Baby Boomer Remorse Mounts Over Retirement Planning: Scotiabank Retirement Study

Monday, June 16, 2014

Baby Boomer Remorse Mounts Over Retirement Planning: Scotiabank Retirement Study

09:10 EDT Monday, June 16, 2014

TORONTO, ON --(Marketwired - June 16, 2014) - While 39% of Canada's baby boomer generation agree retirement planning should begin when people enter the workplace, only 9% actually thought about their retirement when they entered the workforce.

Other key findings in a new Scotiabank study, The Retirement Landscape - A Focus on the Baby Boomer, include:

  • Nearly one-third (31%) of boomers don't know what percentage of pre-retirement income they'll need, and just over one-quarter (28%) will be carrying some form of debt into their retirement;
  • Working in retirement is common among boomers, with 40% of retirees working past retirement, 84% of which are working part-time;
  • Among those boomers not yet retired, 15% plan to never stop working;
  • The top reasons retirees are working in retirement are to remain mentally active 76%; for social interaction 61%; followed by financial necessity 39%;
  • More than half of boomers who haven't retired yet (55%) agreed that "not having enough money saved up to retire comfortably" could result in delays in when they decide to retire; and
  • Boomers' top triggers to start thinking about retirement are when they have enough money (42%), when their pension begins (16%), and health reasons (10%).

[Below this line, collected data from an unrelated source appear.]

import Mathlib

/-!
# SoloBlindTorelliQ8 — a Torelli automorphism of `π₁(Σ₃)` moves a quaternionic structure

Solo programme `solo-HodgeConjecture-blind`, session s54 (THEOREM LEVEL / LEMMA TI,
`work/s54/prym-side.md`).

Setting. `π₁(Σ₃) = ⟨a₁,b₁,a₂,b₂,a₃,b₃ ∣ R⟩`, `R = [a₁,b₁][a₂,b₂][a₃,b₃]`, generators indexed
`0=a₁, 1=b₁, 2=a₂, 3=b₂, 4=a₃, 5=b₃`.  A *quaternionic structure* is the `Aut Q₈`-class of an
epimorphism `π₁(Σ₃) ↠ Q₈`; the mapping class group `Mod₃ = Out⁺(π₁Σ₃)` (Dehn–Nielsen–Baer) permutes the
5040 structures, and this permutation action is the monodromy of the cover `M₃(Q₈) → M₃` on which the
quaternionic Prym map to the orthogonal Shimura variety is defined.

We certify, by `decide` and three lines of rewriting, that this action does **not** factor through
`Sp₆(ℤ)`: the substitution

  `BP : a₁ ↦ u a₁ u⁻¹,  b₁ ↦ u b₁ u⁻¹,  b₂ ↦ a₂⁻¹ [b₃,a₃] b₂ a₂,  a₂, a₃, b₃ fixed,  u = [b₃,a₃] a₂⁻¹`

(found as the Dehn-reduced form of the genus-1 bounding-pair map `(T_{a₁}T_{b₁}T_{c₁₂})⁴ T_{a₂}^{-2}`;
this provenance is not used) satisfies

* `BP_rel`  : `BP(R) = w R w⁻¹` in the free group `F₆` (`w = [b₃,a₃]a₂⁻¹`), and `BP_inv` : `BP` has the
  two-sided inverse `BPinv` on generators — so `BP` induces an orientation-preserving automorphism of
  `π₁(Σ₃)`, i.e. a mapping class;
* `BP_torelli` : the abelianisation of `BP` is the identity (`a_k ↦ a_k` in `H₁(Σ₃;ℤ) = ℤ⁶`) — so that
  mapping class lies in the Torelli group `I₃`;
* `rho_relator`, `rho_onto` : `ρ = (1, i, j, 1, 1, i)` is an epimorphism `π₁(Σ₃) ↠ Q₈`;
* `BP_act` : `ρ ∘ BP = (1, i⁻¹, j, 1, 1, i)`;
* `BP_moves_class` : there is no self-map `σ : Q₈ → Q₈` at all with `σ ∘ ρ = ρ ∘ BP` (because
  `ρ(b₁) = ρ(b₃) = i` but `(ρ∘BP)(b₁) = i⁻¹ ≠ i = (ρ∘BP)(b₃)`); in particular `ρ` and `ρ ∘ BP` are not
  `Aut Q₈`-equivalent.

Consequence (LEMMA TI of the write-up): the Torelli group acts non-trivially on quaternionic structures of
genus 3, so `M₃(Q₈) → M₃` is not the pull-back of any level cover of `A₃`.  (The full structure — the
image of `Mod₃` has order `2³⁵·|Sp₆(𝔽₂)|`, its level-2 part is `H₁(Mod₃[2];𝔽₂) ≅ 𝔽₂³⁵`, the Torelli
group acts through the mod-2 Johnson homomorphism with image `𝔽₂¹⁴`, the Johnson kernel acts trivially —
is certified outside Lean: `work/s54/torelli_level*.log`, GAP job j188881.)
-/

namespace Summit.HodgeConjecture.HodgeConjecture.Theorems.TorelliQ8

set_option maxHeartbeats 4000000
set_option maxRecDepth 4000

/-- Words in six generators `0=a₁, 1=b₁, 2=a₂, 3=b₂, 4=a₃, 5=b₃`; `(k,true)` is the generator,
`(k,false)` its inverse (the `FreeGroup.mk` convention). -/
abbrev W := List (Fin 6 × Bool)

/-- Formal inverse of a word. -/
def winv (l : W) : W := (l.map fun p => (p.1, !p.2)).reverse

/-- A substitution: generator ↦ word. -/
abbrev Subst := Fin 6 → W

/-- Apply a substitution to a word. -/
def subst (φ : Subst) (l : W) : W := l.flatMap fun p => if p.2 then φ p.1 else winv (φ p.1)

/-- The surface relator `R = [a₁,b₁][a₂,b₂][a₃,b₃]`. -/
def R : W := [(0,true),(1,true),(0,false),(1,false),(2,true),(3,true),(2,false),(3,false),
  (4,true),(5,true),(4,false),(5,false)]

/-- The word `u = b₃ a₃ b₃⁻¹ a₃⁻¹ a₂⁻¹ = [b₃,a₃] a₂⁻¹`. -/
def u : W := [(5,true),(4,true),(5,false),(4,false),(2,false)]

/-- The Torelli substitution `BP`: `a₁ ↦ u a₁ u⁻¹`, `b₁ ↦ u b₁ u⁻¹`, `b₂ ↦ a₂⁻¹[b₃,a₃]b₂a₂`, rest fixed. -/
def BP : Subst := fun k =>
  if k = 0 then u ++ [(0,true)] ++ winv u
  else if k = 1 then u ++ [(1,true)] ++ winv u
  else if k = 3 then [(2,false),(5,true),(4,true),(5,false),(4,false),(3,true),(2,true)]
  else [(k,true)]

/-- Its inverse: `a₁ ↦ u⁻¹ a₁ u`, `b₁ ↦ u⁻¹ b₁ u`, `b₂ ↦ [a₃,b₃] a₂ b₂ a₂⁻¹`, rest fixed. -/
def BPinv : Subst := fun k =>
  if k = 0 then winv u ++ [(0,true)] ++ u
  else if k = 1 then winv u ++ [(1,true)] ++ u
  else if k = 3 then [(4,true),(5,true),(4,false),(5,false),(2,true),(3,true),(2,false)]
  else [(k,true)]

/-- The class of a word in the free group `F₆`. -/
abbrev fg (l : W) : FreeGroup (Fin 6) := FreeGroup.mk l

/-! ## `BP` is an orientation-preserving automorphism of the surface group, trivial on homology -/

/-- `BP(R) = u R u⁻¹` in `F₆`: `BP` preserves the relator up to conjugacy (with the same orientation). -/
theorem BP_rel : fg (subst BP R) = fg u * fg R * (fg u)⁻¹ := by decide

/-- `BP` is an automorphism of `F₆`: two-sided inverse `BPinv` on generators. -/
theorem BP_inv : ∀ k : Fin 6,
    fg (subst BP (BPinv k)) = FreeGroup.of k ∧ fg (subst BPinv (BP k)) = FreeGroup.of k := by
  decide

/-- Exponent sum of the generator `m` in a word (the `m`-th coordinate of its abelianisation). -/
def expSum (m : Fin 6) (l : W) : ℤ :=
  (l.map fun p => if p.1 = m then (if p.2 then (1 : ℤ) else -1) else 0).sum

/-- TORELLI: `BP` induces the identity on `H₁(Σ₃;ℤ) = ℤ⁶` (abelianisation of every image is the
corresponding basis vector). -/
theorem BP_torelli : ∀ k m : Fin 6, expSum m (BP k) = if k = m then 1 else 0 := by decide

/-! ## The quaternionic structure `ρ = (1,i,j,1,1,i)` and its image under `BP` -/

/-- `Q₈`. -/
abbrev Q := QuaternionGroup 2
/-- `i = a 1`. -/
def qi : Q := QuaternionGroup.a 1
/-- `j = xa 0`. -/
def qj : Q := QuaternionGroup.xa 0

/-- Evaluate a word under an assignment of the generators in a group. -/
def evalW {G : Type*} [Group G] (ρ : Fin 6 → G) (l : W) : G :=
  (l.map fun p => if p.2 then ρ p.1 else (ρ p.1)⁻¹).prod

/-- Precomposition of an assignment with a substitution: `k ↦ ρ(φ k)`. -/
def act (φ : Subst) (ρ : Fin 6 → Q) : Fin 6 → Q := fun k => evalW ρ (φ k)

/-- `ρ = (a₁,b₁,a₂,b₂,a₃,b₃) ↦ (1, i, j, 1, 1, i)`. -/
def rho : Fin 6 → Q := fun k => if k = 1 then qi else if k = 2 then qj else if k = 5 then qi else 1

/-- `ρ' = (1, i⁻¹, j, 1, 1, i)`. -/
def rho' : Fin 6 → Q := fun k => if k = 1 then qi⁻¹ else if k = 2 then qj else if k = 5 then qi else 1

/-- `ρ` kills the relator, so it is a homomorphism `π₁(Σ₃) → Q₈`. -/
theorem rho_relator : evalW rho R = 1 := by decide

/-- `ρ` is onto `Q₈`: every element is `i^m j^e` with `i = ρ(b₁)`, `j = ρ(a₂)`. -/
theorem rho_onto : ∀ g : Q, ∃ m : Fin 4, ∃ e : Bool,
    g = (rho 1) ^ (m : ℕ) * (if e then rho 2 else 1) := by decide

/-- `ρ ∘ BP = ρ'`. -/
theorem BP_act : act BP rho = rho' := by decide

/-- `ρ'` also kills the relator (it must: `BP` preserves `R` up to conjugacy). -/
theorem rho'_relator : evalW rho' R = 1 := by decide

/-- NO self-map of `Q₈` carries `ρ` to `ρ ∘ BP`: `ρ(b₁) = ρ(b₃) = i` while `ρ'(b₁) = i⁻¹ ≠ i = ρ'(b₃)`.
In particular the quaternionic structures `[ρ]` and `[ρ ∘ BP]` (classes modulo `Aut Q₈`) are different:
the Torelli automorphism `BP` moves a quaternionic structure. -/
theorem BP_moves_class (σ : Q → Q) : ¬ (∀ k : Fin 6, σ (rho k) = act BP rho k) := by
  intro h
  have h1 := h 1
  have h5 := h 5
  rw [BP_act] at h1 h5
  have e1 : rho 1 = qi := by decide
  have e5 : rho 5 = qi := by decide
  have f1 : rho' 1 = qi⁻¹ := by decide
  have f5 : rho' 5 = qi := by decide
  rw [e1, f1] at h1
  rw [e5, f5] at h5
  have hq : qi⁻¹ = qi := h1.symm.trans h5
  exact absurd hq (by decide)

/-- Control: the square of the Dehn twist `t_{a₁}` (`b₁ ↦ b₁a₁²`), a generator of the level-2 group
`Mod₃[2]`, FIXES this particular structure (`ρ(a₁) = 1`), while it moves others (LiftTorsor): the
action of `Mod₃[2]` on structures is by translations of each 16-element torsor, plane by plane. -/
def A1sq : Subst := fun k => if k = 1 then [(1,true),(0,true),(0,true)] else [(k,true)]

/-- `t_{a₁}²` fixes `ρ` on the nose. -/
theorem A1sq_fixes_rho : act A1sq rho = rho := by decide

end Summit.HodgeConjecture.HodgeConjecture.Theorems.TorelliQ8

"Not surprisingly, baby boomer remorse over retirement planning arises as obstacles begin to appear in the path toward the comfortable lifestyles that we all dream of," says Lisa Ritchie, Scotiabank's Senior Vice President of Customer Knowledge and Insights. "The good news is that it's never too late to start saving for retirement. When it comes to working longer, it's encouraging to see that people are doing so because they want to as much as they financially need to."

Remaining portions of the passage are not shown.